[Stored data entries]
>>>
import Summits.KontsevichZagierPeriods.KontsevichZagierPeriods.Theorems.LiftingCriteriaDilationTransferOfTameStokes

/-!
# `DilationTransfer` from the cube kernel of the specialised pencil integrand (crux stmt-KontsevichZagierPeriods-3572, RESHAPE 4, I)

Support file for crux `DilationTransfer`
(`Summit.KontsevichZagierPeriods.KontsevichZagierPeriods.Theses.LiftingCriteria.DilationTransfer`,
route `LiftingCriteria`, line `birth`). The landed transfer `dilationTransfer_of_tameStokes`
(p154167) asks for a TAME STOKES NORMAL FORM of the specialised pencil integrand
`f₀ = m₀ + Σ mᵢ gᵢ(ϖ₀·πᵢ z)` — a rigid sub-calculus (no change of variables, no domain additivity)
that the crux never asks for: the crux only wants `m₀·[u] + Σ mᵢ·[rᵢ] ∈ KZ.relations`. Reshape 4
replaces the tame normal form by the weakest residual the composition needs; this file is its
first half.

* `dilationTransfer_of_pencilCubeKernel` — **recombination.** If for every datum of the crux some
  common cube `[0,1]^D` (`nᵢ ≤ D`) is such that every cube representation `[[0,1]^D, f₀ ∘ π]` is a
  relation, the crux holds (congruence with tame cube representations, padding `tame_liftLE`,
  integer scaling, integrand additivity — the four-move bookkeeping of
  `dilationTransfer_of_tameStokes` with the calibration step removed).

The second half (`Theorems/LiftingCriteriaDilationTransferOfFibreKernel.lean`) reduces this cube
kernel to the FIBRE KERNEL of the pencil by one Newton–Leibniz move in the parameter.

## References
* M. Kontsevich, D. Zagier, *Periods* (2001), §1.2 (rules (1)–(3)).
* J. Ayoub, *Periods and the conjectures of Grothendieck and Kontsevich–Zagier*, EMS Newsl. 91
  (2014), Def. 10.
-/

noncomputable section

open scoped BigOperators
open MeasureTheory Set Filter
open Literature.NumberTheory.Transcendental
open Literature.ModelTheory.ExponentialFields (IsSemialgebraic)
open Summit.KontsevichZagierPeriods.InverseLandau.TateFamilyKernel
open Summit.KontsevichZagierPeriods.HermiteRigidity.RealEllipticSectorKernel
  (reduction_of_constMul_int_sub_zsmul_mem_relations)
open Summit.KontsevichZagierPeriods.KontsevichZagierPeriods.Theses.LiftingCriteria (DilationTransfer)

namespace Summit.KontsevichZagierPeriods.LiftingCriteria.DilationTransfer

/-! ### Recombination: the crux from the cube kernel of the specialised integrand -/

/-- **`DilationTransfer` from the cube kernel of the specialised pencil integrand.** If for every
datum of the crux there is a common cube `[0,1]^D` (`nᵢ ≤ D`) such that every representation
`[[0,1]^D, f₀ ∘ π]` of the specialised integrand `f₀(z) = m₀ + Σ mᵢ gᵢ(ϖ₀·πᵢ z)` is a relation, then
the crux holds: `m₀·[u] + Σ mᵢ·[rᵢ]` is congruent to the tame representation `[[0,1]^D, f₀ ∘ π]` by
congruence with tame cube representations, padding (`tame_liftLE`), integer scaling
(`reduction_of_constMul_int_sub_zsmul_mem_relations`) and integrand additivity
(`KZ.of_sub_sum_integrand_mem_relations`). [cite: KontsevichZagier2001, §1.2] -/
theorem dilationTransfer_of_pencilCubeKernel :
    (∀ (S : ℕ) (n : Fin S → ℕ) (g : (i : Fin S) → (Fin (n i) → ℝ) → ℝ) (U : (i : Fin S) → Set (Fin (n i) → ℝ)), (∀ i, IsOpen (U i) ∧ Set.pi Set.univ (fun _ : Fin (n i) => Set.Icc (0:ℝ) 1) ⊆ (U i) ∧ Literature.NumberTheory.Transcendental.IsSemialgebraicFunOn ℚ (U i) (g i) ∧ AnalyticOnNhd ℝ (g i) (U i)) → ∀ (m : Fin S → ℤ) (m₀ : ℤ) (ϖ₀ : ℚ), 0 < ϖ₀ → ϖ₀ ≤ 1 → (∃ (T : ℕ) (d : Fin T → ℕ) (G : (j : Fin T) → (Fin (d j) → ℝ) → ℝ) (V : (j : Fin T) → Set (Fin (d j) → ℝ)) (μ : Fin T → Polynomial ℝ) (μ₀ : Polynomial ℝ), (∀ j, IsOpen (V j) ∧ Set.pi Set.univ (fun _ : Fin (d j) => Set.Icc (0:ℝ) 1) ⊆ (V j) ∧ Literature.NumberTheory.Transcendental.IsSemialgebraicFunOn ℚ (V j) (G j) ∧ AnalyticOnNhd ℝ (G j) (V j)) ∧ (∀ j k, IsAlgebraic ℚ ((μ j).coeff k)) ∧ (∀ k, IsAlgebraic ℚ (μ₀.coeff k)) ∧ ∀ ϖ ∈ Set.Icc (0:ℝ) 1, (m₀ : ℝ) + ∑ i, (m i : ℝ) * (∫ z in Set.pi Set.univ (fun _ : Fin (n i) => Set.Icc (0:ℝ) 1), g i (ϖ • z)) = (ϖ - (ϖ₀ : ℝ)) * (μ₀.eval ϖ + ∑ j, (μ j).eval ϖ * (∫ z in Set.pi Set.univ (fun _ : Fin (d j) => Set.Icc (0:ℝ) 1), G j (ϖ • z)))) → ∃ (D : ℕ) (hn : ∀ i, n i ≤ D), ∀ (A : Literature.NumberTheory.Transcendental.KZ.IntegralRep D), A.domain = Literature.NumberTheory.Transcendental.KZ.cube D → (∀ v ∈ Literature.NumberTheory.Transcendental.KZ.cube D, A.integrand v = (m₀ : ℝ) + ∑ i, (m i : ℝ) * g i ((ϖ₀ : ℝ) • (fun l : Fin (n i) => v (Fin.castLE (hn i) l)))) → Literature.NumberTheory.Transcendental.KZ.of A ∈ Literature.NumberTheory.Transcendental.KZ.relations) → Summit.KontsevichZagierPeriods.KontsevichZagierPeriods.Theses.LiftingCriteria.DilationTransfer := by
  intro hK S n g U hg m m₀ ϖ₀ hϖ0 hϖ1 hfun r u hr hu1 hu2
  obtain ⟨D, hle, hker⟩ := hK S n g U hg m m₀ ϖ₀ hϖ0 hϖ1 hfun
  -- real casts of the parameter
  have hϖ0' : (0 : ℝ) ≤ (ϖ₀ : ℝ) := by exact_mod_cast hϖ0.le
  have hϖ1' : (ϖ₀ : ℝ) ≤ 1 := by exact_mod_cast hϖ1
  have hcubeU : ∀ i, KZ.cube (n i) ⊆ U i := fun i => by rw [KZ.cube_eq_pi]; exact (hg i).2.1
  -- (1) the specialised integrands `z ↦ gᵢ(ϖ₀ z)` are tame on their cubes
  have ha : ∀ i, AnalyticOnNhd ℝ (fun z : Fin (n i) → ℝ => g i ((ϖ₀ : ℝ) • z)) (KZ.cube (n i)) := by
    intro i z hz
    have hgz : AnalyticAt ℝ (g i) ((ϖ₀ : ℝ) • z) :=
      (hg i).2.2.2 _ (hcubeU i (smul_mem_cube_of_le hϖ0' hϖ1' hz))
    have hL : AnalyticAt ℝ (fun z : Fin (n i) → ℝ => (ϖ₀ : ℝ) • z) z :=
      ((ϖ₀ : ℝ) • ContinuousLinearMap.id ℝ (Fin (n i) → ℝ)).analyticAt z
    exact hgz.comp hL
  have hs : ∀ i, IsSemialgebraicFunOn ℚ (KZ.cube (n i)) (fun z : Fin (n i) → ℝ => g i ((ϖ₀ : ℝ) • z)) := by
    intro i
    have hmap : IsSemialgebraicMapOn ℚ (KZ.cube (n i)) (fun z : Fin (n i) → ℝ => (ϖ₀ : ℝ) • z) :=
      IsSemialgebraicMapOn.of_forall KZ.isSemialgebraic_cube fun l =>
        ((isSemialgebraicFunOn_const_ratCast KZ.isSemialgebraic_cube ϖ₀).fun_mul
          (isSemialgebraicFunOn_apply KZ.isSemialgebraic_cube l)).congr fun z _ => by
            simp [Pi.smul_apply, smul_eq_mul]
    exact IsSemialgebraicFunOn.comp_isSemialgebraicMapOn_holds (hg i).2.2.1 hmap
      fun z hz => hcubeU i (smul_mem_cube_of_le hϖ0' hϖ1' hz)
  -- tame representations `r'ᵢ = [[0,1]^{nᵢ}, gᵢ(ϖ₀ ·)]`, congruent to the given `rᵢ`
  have hex1 : ∀ i, ∃ ρ : KZ.IntegralRep (n i), ρ.IsTameCube ∧
      ρ.integrand = fun z => g i ((ϖ₀ : ℝ) • z) :=
    fun i => ⟨KZ.IntegralRep.tameCube _ (ha i) (hs i), KZ.IntegralRep.isTameCube_tameCube _ _ _, rfl⟩
  choose r' hr't hr'i using hex1
  have hr'r : ∀ i, KZ.of (r' i) - KZ.of (r i) ∈ KZ.relations := by
    intro i
    refine KZ.of_sub_of_mem_relations_of_eqOn ?_ fun z hz => ?_
    · rw [(hr i).1, (hr't i).domain_eq, KZ.cube_eq_pi]
    · rw [(hr't i).domain_eq] at hz
      have hz' : z ∈ Set.pi Set.univ (fun _ : Fin (n i) => Set.Icc (0:ℝ) 1) := by
        rw [← KZ.cube_eq_pi]; exact hz
      rw [hr'i i]
      exact ((hr i).2 z hz').symm
  -- (2) pad to the common cube `[0,1]^D`
  have hex2 : ∀ i, ∃ ρ : KZ.IntegralRep D, ρ.IsTameCube ∧
      ρ.integrand = fun v => g i ((ϖ₀ : ℝ) • (fun l : Fin (n i) => v (Fin.castLE (hle i) l))) :=
    fun i => ⟨KZ.IntegralRep.tameCube _ (analyticOnNhd_comp_castLE (hle i) (ha i))
      (isSemialgebraicFunOn_cube_comp_castLE (hle i) (hs i)), KZ.IntegralRep.isTameCube_tameCube _ _ _, rfl⟩
  choose R hRt hRi using hex2
  have hRr' : ∀ i, KZ.of (R i) - KZ.of (r' i) ∈ KZ.relations := fun i =>
    tame_liftLE (ha i) (hs i) D (hle i) (R i) (hRt i) (fun w _ => by rw [hRi i])
      (r' i) (hr't i) (fun x _ => by rw [hr'i i])
  -- the unit representation `u = [pt, 1]`, tame in dimension `0`, padded to `[0,1]^D`
  have hut : u.IsTameCube := by
    refine ⟨by rw [hu1, KZ.cube_zero], ?_⟩
    have : u.integrand = fun _ => 1 := funext hu2
    rw [this]
    exact analyticOnNhd_const
  have h1s : IsSemialgebraicFunOn ℚ (KZ.cube 0) (fun _ : Fin 0 → ℝ => (1 : ℝ)) := by
    simpa using isSemialgebraicFunOn_const_natCast (KZ.isSemialgebraic_cube (n := 0)) 1
  have h1sD : IsSemialgebraicFunOn ℚ (KZ.cube D) (fun _ : Fin D → ℝ => (1 : ℝ)) := by
    simpa using isSemialgebraicFunOn_const_natCast (KZ.isSemialgebraic_cube (n := D)) 1
  obtain ⟨One, hOt, hOi⟩ : ∃ ρ : KZ.IntegralRep D, ρ.IsTameCube ∧
      ρ.integrand = fun _ => (1 : ℝ) :=
    ⟨KZ.IntegralRep.tameCube _ analyticOnNhd_const h1sD, KZ.IntegralRep.isTameCube_tameCube _ _ _, rfl⟩
  have hOu : KZ.of One - KZ.of u ∈ KZ.relations :=
    tame_liftLE (u := fun _ : Fin 0 → ℝ => (1 : ℝ)) analyticOnNhd_const h1s D (Nat.zero_le _)
      One hOt (fun w _ => by rw [hOi]) u hut (fun x _ => hu2 x)
  -- (3) the specialised pencil integrand `f₀ ∘ π` on `[0,1]^D` and its tame representation `A`
  have hf0s : IsSemialgebraicFunOn ℚ (KZ.cube D) (fun v : Fin D → ℝ =>
      (m₀ : ℝ) + ∑ i, (m i : ℝ) * g i ((ϖ₀ : ℝ) • (fun l : Fin (n i) => v (Fin.castLE (hle i) l)))) := by
    have hterm : ∀ i ∈ (Finset.univ : Finset (Fin S)), IsSemialgebraicFunOn ℚ (KZ.cube D)
        (fun v : Fin D → ℝ => (m i : ℝ) * g i ((ϖ₀ : ℝ) • (fun l : Fin (n i) => v (Fin.castLE (hle i) l)))) :=
      fun i _ => (isSemialgebraicFunOn_const_intCast KZ.isSemialgebraic_cube (m i)).fun_mul
        (isSemialgebraicFunOn_cube_comp_castLE (hle i) (hs i))
    exact (isSemialgebraicFunOn_const_intCast KZ.isSemialgebraic_cube m₀).fun_add
      (IsSemialgebraicFunOn.fun_finsetSum Finset.univ KZ.isSemialgebraic_cube hterm)
  have hf0a : AnalyticOnNhd ℝ (fun v : Fin D → ℝ =>
      (m₀ : ℝ) + ∑ i, (m i : ℝ) * g i ((ϖ₀ : ℝ) • (fun l : Fin (n i) => v (Fin.castLE (hle i) l))))
      (KZ.cube D) := by
    intro v hv
    have hsum : AnalyticAt ℝ (fun v : Fin D → ℝ =>
        ∑ i, (m i : ℝ) * g i ((ϖ₀ : ℝ) • (fun l : Fin (n i) => v (Fin.castLE (hle i) l)))) v :=
      Finset.analyticAt_fun_sum (f := fun i (v : Fin D → ℝ) =>
          (m i : ℝ) * g i ((ϖ₀ : ℝ) • (fun l : Fin (n i) => v (Fin.castLE (hle i) l))))
        Finset.univ fun i _ => analyticAt_const.fun_mul (analyticOnNhd_comp_castLE (hle i) (ha i) v hv)
    exact analyticAt_const.fun_add hsum
  obtain ⟨A, hAt, hAi⟩ : ∃ ρ : KZ.IntegralRep D, ρ.IsTameCube ∧
      ρ.integrand = fun v : Fin D → ℝ =>
        (m₀ : ℝ) + ∑ i, (m i : ℝ) * g i ((ϖ₀ : ℝ) • (fun l : Fin (n i) => v (Fin.castLE (hle i) l))) :=
    ⟨KZ.IntegralRep.tameCube _ hf0a hf0s, KZ.IntegralRep.isTameCube_tameCube _ _ _, rfl⟩
  -- (4) the cube kernel hypothesis: `[A]` is a relation
  have hA : KZ.of A ∈ KZ.relations := hker A hAt.domain_eq (fun v _ => by rw [hAi])
  -- (5) recombination in the four-move calculus: scaled representations and additivity
  set Rc : Option (Fin S) → KZ.IntegralRep D := fun o =>
    o.elim (One.constMul (m₀ : ℝ) (isAlgebraic_int m₀))
      (fun i => (R i).constMul (m i : ℝ) (isAlgebraic_int (m i))) with hRc
  have hRc0 : Rc none = One.constMul (m₀ : ℝ) (isAlgebraic_int m₀) := rfl
  have hRcs : ∀ i, Rc (some i) = (R i).constMul (m i : ℝ) (isAlgebraic_int (m i)) := fun i => rfl
  have hsum : KZ.of A - ∑ o, KZ.of (Rc o) ∈ KZ.relations := by
    refine KZ.of_sub_sum_integrand_mem_relations Finset.univ Rc A (fun o _ => ?_) fun v hv => ?_
    · cases o with
      | none => rw [hRc0, KZ.IntegralRep.domain_constMul, hOt.domain_eq, hAt.domain_eq]
      | some i => rw [hRcs i, KZ.IntegralRep.domain_constMul, (hRt i).domain_eq, hAt.domain_eq]
    · show A.integrand v = ∑ o, (Rc o).integrand v
      rw [Fintype.sum_option]
      simp only [hRc0, hRcs, KZ.IntegralRep.integrand_constMul, hAi, hOi, hRi, mul_one]
  have hsc0 : KZ.of (Rc none) - m₀ • KZ.of One ∈ KZ.relations := by
    rw [hRc0]; exact reduction_of_constMul_int_sub_zsmul_mem_relations One m₀
  have hsci : ∀ i, KZ.of (Rc (some i)) - m i • KZ.of (R i) ∈ KZ.relations := fun i => by
    rw [hRcs i]; exact reduction_of_constMul_int_sub_zsmul_mem_relations (R i) (m i)
  -- (6) assembly of the pieces
  have step1 : KZ.of (Rc none) + ∑ i, KZ.of (Rc (some i)) ∈ KZ.relations := by
    have h := KZ.relations.sub_mem hA hsum
    rw [sub_sub_cancel, Fintype.sum_option] at h
    exact h
  have step2 : m₀ • KZ.of One + ∑ i, m i • KZ.of (R i) ∈ KZ.relations := by
    have h4 : ∑ i, (KZ.of (Rc (some i)) - m i • KZ.of (R i)) ∈ KZ.relations :=
      KZ.relations.sum_mem fun i _ => hsci i
    have h := KZ.relations.sub_mem (KZ.relations.sub_mem step1 hsc0) h4
    have e : KZ.of (Rc none) + ∑ i, KZ.of (Rc (some i)) - (KZ.of (Rc none) - m₀ • KZ.of One) -
        ∑ i, (KZ.of (Rc (some i)) - m i • KZ.of (R i)) = m₀ • KZ.of One + ∑ i, m i • KZ.of (R i) := by
      rw [Finset.sum_sub_distrib]; abel
    rwa [e] at h
  have step3 : m₀ • KZ.of u + ∑ i, m i • KZ.of (r i) ∈ KZ.relations := by
    have h5 : m₀ • (KZ.of One - KZ.of u) ∈ KZ.relations := KZ.relations.zsmul_mem hOu m₀
    have h6 : ∑ i, m i • (KZ.of (R i) - KZ.of (r i)) ∈ KZ.relations :=
      KZ.relations.sum_mem fun i _ => KZ.relations.zsmul_mem
        (by have := KZ.relations.add_mem (hRr' i) (hr'r i); rwa [sub_add_sub_cancel] at this) (m i)
    have h := KZ.relations.sub_mem (KZ.relations.sub_mem step2 h5) h6
    have e : m₀ • KZ.of One + ∑ i, m i • KZ.of (R i) - m₀ • (KZ.of One - KZ.of u) -
        ∑ i, m i • (KZ.of (R i) - KZ.of (r i)) = m₀ • KZ.of u + ∑ i, m i • KZ.of (r i) := by
      simp only [zsmul_sub, Finset.sum_sub_distrib]; abel
    rwa [e] at h
  exact step3

end Summit.KontsevichZagierPeriods.LiftingCriteria.DilationTransfer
<<<
All that should be written out is the stretch of lines above between the one holding "rw [← KZ.cube_eq_pi]; exact hz" and the one holding "ρ.integrand = fun v =>", inclusive, exactly as given.

### [THE COMPLETED TASK]
        rw [← KZ.cube_eq_pi]; exact hz
      rw [hr'i i]
      exact ((hr i).2 z hz').symm
  -- (2) pad to the common cube `[0,1]^D`
  have hex2 : ∀ i, ∃ ρ : KZ.IntegralRep D, ρ.IsTameCube ∧
      ρ.integrand = fun v => g i ((ϖ₀ : ℝ) • (fun l : Fin (n i) => v (Fin.castLE (hle i) l))) :=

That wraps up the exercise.